Classic films that feel like Autumn

There is nothing better than bundling up on the couch and watching a film that screams fall. Whether it be a haunting classic or a lighthearted, feel-good film, the best way to spend a weekend is to avoid work and reality, turning on the TV instead.

These fall films will keep your weekends filled until Christmas when a whole new set of procrastination-perfect films can overtake your living room.

“When Harry Met Sally”

Hailey Stewart

This iconic film begs the question, can men and women really be friends without sex getting in the way?

Starring Billy Crystal and Meg Ryan, the two main characters somehow reconnect with one another in the most random of places over a 10-year span, always arguing that same question.

But even more lovely than the passionate arguments is the fall scenery in New York City. A backdrop of falling leaves, steaming coffee and blooming romance makes this classic 1989 film a fresh fall watch.

“Practical Magic”

Halloween might technically be over, but if Christmas can take over right away, then a little spooky magic can stick around a little longer.

“Practical Magic,” starring Sandra Bullock and Nicole Kidman, is the perfect fall film.
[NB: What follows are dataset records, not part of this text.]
/-
Origin: expansion seat `prover-pub-hodgecm-mc-sinst-1-g3-0`, handover #1213 2026-08-20T05:58Z md5 1aedf3b7e3c5 (371 l.) NEW additive drop-alone leaf after RUN-41 #1208 #1210 (sinst-1, landed) + installed ArchTypeReadOff; the (J-μ) READ-OFF ADAPTER in big-pair currency: cmLineTensorFin_ne_zero / cmConjLineTensorFin_ne_zero (see-saw tensor of non-zero test functions ≠ 0: Weil operator + reindexings of a non-zero box tensor), slotType_eq_of_planeTorus_eigen / _conjPlaneTorus_ (if the big pair's (conjugated) plane torus acts on φ_N₀(Φ₀) ⊗″ φ_N₁(Φ₁) by archWeight m₀ t₀ · archWeight m₁ t₁ for ANY integer tables then slotType (slotChiₖ·cₖ) = mₖ), slotType_sub_eq_… (differences), and §3 slotTypeVec_sub_eq_of_planeTorus_eigen / slotTypeVec_sub_eq_of_conjPlaneTorus_eigen = LITERALLY the left-hand sides of #1212's guarded hΔₖ binders at (F1)'s slot vectors φ_N(linePhi) (line_hctr discharges the centre eigen-characters); independent of #1212; install AFTER #1208 #1210 (landed); drop alone on bounce; NAME LIST: HodgeCM.Model.ArchSideTerm.cmLineTensorFin_ne_zero · HodgeCM.Model.ArchSideTerm.slotType_eq_of_planeTorus_eigen · HodgeCM.Model.ArchSideTerm.slotType_sub_eq_of_planeTorus_eigen · HodgeCM.Model.ArchSideTerm.cmConjLineTensorFin_ne_zero · HodgeCM.Model.ArchSideTerm.slotType_eq_of_conjPlaneTorus_eigen · HodgeCM.Model.ArchSideTerm.slotType_sub_eq_of_conjPlaneTorus_eigen · HodgeCM.Model.ArchSideTerm.slotTypeVec_sub_eq_of_planeTorus_eigen · HodgeCM.Model.ArchSideTerm.slotTypeVec_sub_eq_of_conjPlaneTorus_eigen (`HOME/mc/pub-hodgecm-mc-sinst-1-g3/stage/HodgeCM/Model/ArchLineSlotTypeEigen.lean`, md5 1aedf3b7e3c5, 371 lines);
landed by the second packager p2 gen 3 (p2-g3) in gate run 42 as `HodgeCM/Model/ArchLineSlotTypeEigen.lean` (verbatim).
-/
/-
Origin: speedrun cell pub-hodgecm, MODEL-CONSTRUCTION sub-cell, lineage mc-sinst-1 (S-instance constructor, BINDER-OWNERS row 5 `S` / row 6 `μ`: (J-μ)),
seat prover-pub-hodgecm-mc-sinst-1-g3-0 (gen 3), 2026-08-20.  Target in PKG: `HodgeCM/Model/ArchLineSlotTypeEigen.lean`
(NEW additive drop-alone leaf; RUN 42 material; imports RUN-41 #1210 `Model/ArchLineSlotTypeSeesaw` + #1208 `Model/ArchLineSlotTypeCont` + installed `Model/ArchTypeReadOff`).
KERNEL only: 0 records / `def … : Prop` / cites, 0 proof holes; intended closure {propext, Classical.choice, Quot.sound}.
-/
import Summits.HodgeConjecture.HodgeCM.Model.ArchLineSlotTypeSeesaw
import Summits.HodgeConjecture.HodgeCM.Model.ArchTypeReadOff
import Summits.HodgeConjecture.HodgeCM.Model.ArchLineSlotTypeCont_2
A dash of feminism, a hint of fall scenery and a whole bunch of magic come together to make this film a classic.

Small town sisters Sally and Gillian Owens have a hard time finding true love or sticking with it, thanks to their magical family lineage.

When Gillian’s boyfriend meets his expected, yet untimely death, the two sisters bring out the darkest of magic in their Massachusetts town in an effort to break their family curse.

“Good Will Hunting”

“Good Will Hunting” is the kind of feel-good movie that makes fall feel full of possibilities.

Will Hunting, under most circumstances, would be considered a genius. Having a hard time showcasing his unique mathematical abilities, Will continues as a janitor at the Massachusetts Institute of Technology.

An MIT professor sees Will’s talents and hopes he’ll use his skills at the university outside his janitorial work.

Referred to a therapist, played by Robin Williams, to help Will through the transition, he finds companionship in his studies and mentors.

If the MIT campus in the fall doesn’t make you feel warm and fuzzy, nothing will.

“Planes, Trains and Automobiles”

This classic film, made hilarious by Steve Martin and John Candy, follows the misguided travel plans of two complete strangers.

Attempting to travel home to Chicago for Thanksgiving, Neal Page (played by Martin) is stuck in an abrupt blizzard, trapping him and thousands on the East Coast.

When he meets Del Griffith (played by Candy), Page assumes he’ll split the abstract travel fare and be home right in time for dinner. Instead, their travels take them all around the U.S., creating a bond between strangers during one of the most wonderful times of the year.

If you haven’t yet witnessed the heartwarming hilarity of this film, then use the Thanksgiving holiday to watch with a plate of potatoes and turkey.